Newer
Older
cortex-hub / docs / reviews / feature_review_node_registry_bus.md

Code Review Report: Feature 11 — Node Mesh Registry & Event Bus

This report performs a deep-dive audit of the node registration and event bus logic within node_registry.py, focusing on 12-Factor App Methodology, Memory Management, and gRPC Concurency Safety.


🏗️ 12-Factor App Compliance Audit

Factor Status Observation
VI. Processes 🔴 Major Issue Ephemeral History Volatility: Each LiveNodeRecord stores a terminal_history list (Lines 79, 437) of the last 150 terminal interaction chunks. When the Hub restarts, this history is purged. This causes a "Context Amnesia" effect where an AI agent cannot "remember" what was displayed on a node's terminal in a previous session, even if the node itself stayed online. This state should be persisted to an ephemeral store (Redis/SQLite).
IX. Disposability Success Bounded Backpressure: The Hub implemented a custom BoundedThreadPoolExecutor (Line 24) to provide natural backpressure when gRPC queues are full. This prevents the Hub from crash-looping due to Out-Of-Memory (OOM) errors during massive file-sync waves.
XI. Logs 🟡 Warning Debug Noise: Every heartbeat logs a debug message (Line 367). In a mesh of 100+ nodes, this generates thousands of lines per minute. While technically correct as "debug", it makes searching for actual issues in the debug logs nearly impossible.

🔍 File-by-File Diagnostic

1. app/core/services/node_registry.py

The Hub's central nervous system for mesh coordination.
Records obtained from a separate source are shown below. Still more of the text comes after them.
import Summits.BirchSwinnertonDyer.BirchSwinnertonDyer.Theorems.ByReductionTypeAtTwoMultTransportTwistedDescentSigma
import HarnessLib

/-!
# T-42 in the kernel, generic twisted descent (LXV-a): the ∀-wrappers of file `…TwistedDescentSigma` with a
# PREDICATE `R` in place of the threaded binder `W.HasMultiplicativeReductionAtPrime 2`

Cell `bsd-2adic` (run/shared/lean/pub/bsd-2adic/), seat `bsd-2adic-t42` (BRIEF-T42), GEN 29 (memo
`t42/DESIGN-T42-ADDENDUM-33.md`, «F3a road»: Matsuno's Lemma 4.5 (i) at a GOOD ORDINARY `2` as a kernel theorem).
HONEST FRAMING: research route; THEOREMS ONLY (no `def`, no named fact, no instance); nothing booked; nothing re-keyed;
BSD is not proved by any of this. PARTITION: X5@2 GV-transport rows whose REFERENCE curve is GOOD ORDINARY at `2`
(K4ᵐ B1·O1 `MultCongruenceTransportAtTwo`; the binder `hF3a` of p744459) × p = 2 — types-the-object-of; bears_on K4 items
19922 / 19923 (`--supports stmt-BirchSwinnertonDyer-19923`).

## What

In files XIV–XXX of the multiplicative road (`hF3b`), the reduction hypothesis `W.HasMultiplicativeReductionAtPrime 2`
of the ∀-statements `LIFT`, `LIFT₁`, `LIFT₂`, `LIFT₃`, `T2`, `δ2`, `δinf` and of the conclusion is only THREADED — it is
consumed by the two local inputs at the end of the chain (the Tate-line package at `2`), never by the wrappers. This file
re-lands the wrappers of `…TwistedDescentSigma` with an arbitrary predicate
`R : ∀ (W : WeierstrassCurve ℚ) [W.IsElliptic] [W.IsGloballyMinimal], Prop` in place of that binder (names suffixed
`_R`, `R` the first explicit argument; statements and proofs otherwise VERBATIM). Instantiated at
`R W := IsOrdinaryAt W 2` with the good-ordinary local inputs (`…TwistedDescentOrdLinePackage`, `…OrdT2Final`) the
chain yields `Matsuno2008.lemma45i_noFiniteSubmodule_nonPrimitive_goodOrd_two` from Greenberg's Prop. 4.9; at
`R W := W.HasMultiplicativeReductionAtPrime 2` it is the original chain.

Declarations: `hF3b_of_prop49Sigma_of_lift_R`.

References: [GreenbergLNM1716] §4 Lemma 4.6, Prop. 4.9, Props. 4.13–4.15 (pp. 105–126); [GreenbergVatsal2000] §2 pp. 14–17;
[MilneADT2006] I Thm. 4.10, Cor. 2.3.
-/


set_option autoImplicit false
set_option linter.dupNamespace false

noncomputable section

open scoped Classical

namespace Summit.BirchSwinnertonDyer.BirchSwinnertonDyer.Theorems.MultTransportTwistedDescent

open NumberField IsDedekindDomain Field WeierstrassCurve
  Literature.NumberTheory.EllipticCurves Literature.NumberTheory.EllipticCurves.GreenbergVatsal2000
  Summit.BirchSwinnertonDyer.Rank1Residual.X2

/-- **`hF3b` from «Prop. 4.9» + «`H¹(ℚ_Σ/ℚ_∞, E[p^∞])` cofinitely generated» + «generic lifting at `2`
and `∞`».** The binder `hF3b` of `MultTransportAtTwo.multCongruenceTransportAtTwo_of_corePrint_{nonsplit,split,all}`
— VERBATIM — follows from three displayed hypotheses over `ℚ` (none asserted here):
* `P49` — Greenberg's Prop. 4.9 (p. 113, PRINTED for every `p`, no reduction hypothesis; proof
  pp. 115–118 treats `p = 2` via Lemma 4.11) in the tree's dual-datum currency: for `E/ℚ`, the
  cyclotomic `ℤ_p`-extension `κ` with topological generator `γ`, a finite `Σ₀ ⊇` bad places prime to `p`,
  and `X_p(E/ℚ_∞)` `Λ`-torsion, EVERY Pontryagin-dual datum `(Y, toDual_Y)` (two axioms) of
  `H¹(ℚ_Σ/ℚ_∞, E[p^∞]) = unramifiedOutside (ker κ) E[p^∞] p Σ₀` has no nonzero finite `Λ`-submodule;
* `FG` — such a datum exists with `Y` finitely generated (p. 117 "Since `X` is a finitely generated
  `Λ`-module"; [Gr2] §3);
* `LIFT` — at a multiplicative `2`: the lifting (i) of file XV §3 for `H¹(ℚ_Σ/ℚ_∞, E[2^∞])`,
  `Σ₁ = {(2)}`, holds for all but finitely many odd `u` (Prop. 4.13 + Remark for `A_u` at level `ℚ`,
  `cd₂ Γ = 1` restriction, local descent at `2` and at the real place, pp. 106–108, 122–124).
Composition of §2. [cite: GreenbergLNM1716, §4 Prop. 4.9 (p. 113), p. 117, Prop. 4.13 and Remark (pp. 122–123), pp. 123–125] -/
theorem hF3b_of_prop49Sigma_of_lift_R (R : ∀ (W : WeierstrassCurve ℚ) [W.IsElliptic] [W.IsGloballyMinimal], Prop)
    (P49 : ∀ (W : WeierstrassCurve ℚ) [W.IsElliptic] [W.IsGloballyMinimal] (p : ℕ) [Fact p.Prime]
      (κ : ZpExtension ℚ p) (γ : absoluteGaloisGroup ℚ), κ.IsCyclotomic → κ.IsTopGenerator γ →
      ∀ (S₀ : Finset (HeightOneSpectrum (𝓞 ℚ))),
        (∀ v : HeightOneSpectrum (𝓞 ℚ), v ∉ S₀ → ((p : ℕ) : 𝓞 ℚ) ∉ v.asIdeal →
          W.HasGoodReductionAt v) →
      ∀ (D : W.SelmerDualData κ γ), D.IsTorsion →
      ∀ (Y : Type) [AddCommGroup Y] [Module (IwasawaAlgebra p) Y]
        (dY : Y →+ (unramifiedOutside κ.kerSubgroup (W.geomPrimaryTorsion p) p
          (↑S₀ : Set (HeightOneSpectrum (𝓞 ℚ))) →+ AddCircle (1 : ℚ))),
        Function.Bijective dY →
        (∀ (y : Y) (c : unramifiedOutside κ.kerSubgroup (W.geomPrimaryTorsion p) p
            (↑S₀ : Set (HeightOneSpectrum (𝓞 ℚ)))),
          dY ((PowerSeries.X : IwasawaAlgebra p) • y) c =
            dY y ⟨W.conjH1 p κ.kerSubgroup γ c,
              conjH1_mem_unramifiedOutside κ.kerSubgroup (W.geomPrimaryTorsion p) p _ γ c.2⟩ - dY y c) →
        (∀ (a : ℤ_[p]) (y : Y) (c : unramifiedOutside κ.kerSubgroup (W.geomPrimaryTorsion p) p
            (↑S₀ : Set (HeightOneSpectrum (𝓞 ℚ)))) (k : ℕ), (p ^ k) • c = 0 →
          dY (PowerSeries.C a • y) c = (PadicInt.toZModPow k a).val • dY y c) →
        ∀ N : Submodule (IwasawaAlgebra p) Y, Finite N → N = ⊥)
    (FG : ∀ (W : WeierstrassCurve ℚ) [W.IsElliptic] [W.IsGloballyMinimal] (p : ℕ) [Fact p.Prime]
      (κ : ZpExtension ℚ p) (γ : absoluteGaloisGroup ℚ), κ.IsCyclotomic → κ.IsTopGenerator γ →
      ∀ (S₀ : Finset (HeightOneSpectrum (𝓞 ℚ))),
        (∀ v : HeightOneSpectrum (𝓞 ℚ), v ∉ S₀ → ((p : ℕ) : 𝓞 ℚ) ∉ v.asIdeal →
          W.HasGoodReductionAt v) →
      ∃ (Y : Type) (_ : AddCommGroup Y) (_ : Module (IwasawaAlgebra p) Y)
        (_ : Module.Finite (IwasawaAlgebra p) Y)
        (dY : Y →+ (unramifiedOutside κ.kerSubgroup (W.geomPrimaryTorsion p) p
          (↑S₀ : Set (HeightOneSpectrum (𝓞 ℚ))) →+ AddCircle (1 : ℚ))),
        Function.Bijective dY ∧
        (∀ (y : Y) (c : unramifiedOutside κ.kerSubgroup (W.geomPrimaryTorsion p) p
            (↑S₀ : Set (HeightOneSpectrum (𝓞 ℚ)))),
          dY ((PowerSeries.X : IwasawaAlgebra p) • y) c =
            dY y ⟨W.conjH1 p κ.kerSubgroup γ c,
              conjH1_mem_unramifiedOutside κ.kerSubgroup (W.geomPrimaryTorsion p) p _ γ c.2⟩ - dY y c) ∧
        (∀ (a : ℤ_[p]) (y : Y) (c : unramifiedOutside κ.kerSubgroup (W.geomPrimaryTorsion p) p
            (↑S₀ : Set (HeightOneSpectrum (𝓞 ℚ)))) (k : ℕ), (p ^ k) • c = 0 →
          dY (PowerSeries.C a • y) c = (PadicInt.toZModPow k a).val • dY y c))
    (LIFT : ∀ (W : WeierstrassCurve ℚ) [W.IsElliptic] [W.IsGloballyMinimal],
      R W →
      ∀ (κ : ZpExtension ℚ 2) (_hκ : κ.IsCyclotomic) (γ : absoluteGaloisGroup ℚ)
        (_hγ : κ.IsTopGenerator γ) (S₀ : Finset (HeightOneSpectrum (𝓞 ℚ)))
        (_hne : S₀.Nonempty)
        (_hS₀ : ∀ v ∈ S₀, ((2 : ℕ) : 𝓞 ℚ) ∉ v.asIdeal)
        (_hbad : ∀ v : HeightOneSpectrum (𝓞 ℚ), v ∉ S₀ → ((2 : ℕ) : 𝓞 ℚ) ∉ v.asIdeal →
          W.HasGoodReductionAt v)
        (D : W.SelmerDualData κ γ) [Module.Finite (IwasawaAlgebra 2) D.X], D.IsTorsion →
      {u : ℤ | (2 : ℤ) ∣ u - 1 ∧
        ¬ ∀ c ∈ unramifiedOutside κ.kerSubgroup (W.geomPrimaryTorsion 2) 2
            (↑S₀ : Set (HeightOneSpectrum (𝓞 ℚ))),
        (∀ v ∈ {v : HeightOneSpectrum (𝓞 ℚ) | ((2 : ℕ) : 𝓞 ℚ) ∈ v.asIdeal}, ∀ σ : absoluteGaloisGroup ℚ,
            W.conjH1 2 κ.kerSubgroup σ (u • W.conjH1 2 κ.kerSubgroup γ c - c) ∈
              W.localKerOver 2 κ.kerSubgroup (v.adicCompletion ℚ)) →
        (∀ (w : InfinitePlace ℚ) (σ : absoluteGaloisGroup ℚ),
            W.conjH1 2 κ.kerSubgroup σ (u • W.conjH1 2 κ.kerSubgroup γ c - c) ∈
              W.localKerOver 2 κ.kerSubgroup w.Completion) →
        ∃ c' ∈ unramifiedOutside κ.kerSubgroup (W.geomPrimaryTorsion 2) 2
            (↑S₀ : Set (HeightOneSpectrum (𝓞 ℚ))),
          u • W.conjH1 2 κ.kerSubgroup γ c' - c' = 0 ∧
          (∀ v ∈ {v : HeightOneSpectrum (𝓞 ℚ) | ((2 : ℕ) : 𝓞 ℚ) ∈ v.asIdeal},
            ∀ σ : absoluteGaloisGroup ℚ,
              W.conjH1 2 κ.kerSubgroup σ (c' - c) ∈ W.localKerOver 2 κ.kerSubgroup (v.adicCompletion ℚ)) ∧
          (∀ (w : InfinitePlace ℚ) (σ : absoluteGaloisGroup ℚ),
              W.conjH1 2 κ.kerSubgroup σ (c' - c) ∈ W.localKerOver 2 κ.kerSubgroup w.Completion)}.Finite) :
    ∀ (W : WeierstrassCurve ℚ) [W.IsElliptic] [W.IsGloballyMinimal],
      R W →
      ∀ (κ : ZpExtension ℚ 2) (_hκ : κ.IsCyclotomic) (γ : absoluteGaloisGroup ℚ)
        (_hγ : κ.IsTopGenerator γ) (S₀ : Finset (HeightOneSpectrum (𝓞 ℚ)))
        (_hne : S₀.Nonempty)
        (_hS₀ : ∀ v ∈ S₀, ((2 : ℕ) : 𝓞 ℚ) ∉ v.asIdeal)
        (_hbad : ∀ v : HeightOneSpectrum (𝓞 ℚ), v ∉ S₀ → ((2 : ℕ) : 𝓞 ℚ) ∉ v.asIdeal →
          W.HasGoodReductionAt v)
        (D : W.SelmerDualData κ γ) [Module.Finite (IwasawaAlgebra 2) D.X], D.IsTorsion →
        ∀ (DS : NonPrimitiveDualData W κ γ (↑S₀ : Set (HeightOneSpectrum (𝓞 ℚ))))
          (N : Submodule (IwasawaAlgebra 2) DS.X), Finite N → N = ⊥ := by
  intro W _ _ hmult κ hκ γ hγ S₀ hne hS₀ hbad D _ hXt DS
  obtain ⟨Y, _, _, _, dY, hbij, hT, hC⟩ := FG W 2 κ γ hκ hγ S₀ hbad
  have hY := P49 W 2 κ γ hκ hγ S₀ hbad D hXt Y dY hbij hT hC
  exact forall_finite_eq_bot_nonPrimitive_of_prop49Sigma W κ hκ γ _ (fun v hv ↦ hS₀ v hv) hbad
    dY hbij hT hC hY (LIFT W hmult κ hκ γ hγ S₀ hne hS₀ hbad D hXt) DS

end Summit.BirchSwinnertonDyer.BirchSwinnertonDyer.Theorems.MultTransportTwistedDescent

end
[!CAUTION] Memory Fragmentation Hazard (Rolling History) Line 437: node.terminal_history = node.terminal_history[-150:] The terminal history is stored as a list of strings. Every time a new chunk arrives, the list is appended to and then spliced. For large shell outputs (build logs, cating large files), this can lead to significant memory fragmentation and garbage collection overhead in the Hub process. Fix: Use a collections.deque(maxlen=150) for the terminal_history buffer to ensure O(1) rotation and efficient memory management.

Identified Problems:

  • Zombie Thread Fallback: Line 107 spawns a raw threading.Thread(daemon=True) for message delivery if the executor is not ready. In high-load startup scenarios, this could lead to an explosion of unmanaged threads (Thread Leaks).
  • Stale Status Window: Line 133 considers a node "stale" after only 30 seconds. In edge computing environments with latent VPNs (e.g. Wireguard over 5G), this threshold might be too aggressive, causing UI "flashing" between online and stale.

🛠️ Summary Recommendations

  1. Switch to Deque: Implementation of collections.deque for terminal_history to prevent list-splicing performance degradation.
  2. Externalize History: Move the terminal buffer to a Redis LPUSH/LTRIM structure if persistent context across Hub restarts is required.
  3. Configurable Thresholds: Move the "Stale" timeout (30s) and "Flapping" window (60s) to app/config.py to allow tuning for different network environments.

This concludes Feature 11. I have persisted this report to /app/docs/reviews/feature_review_node_registry_bus.md. All major backend components have now been audited. Which of these infrastructure improvements should I implement first?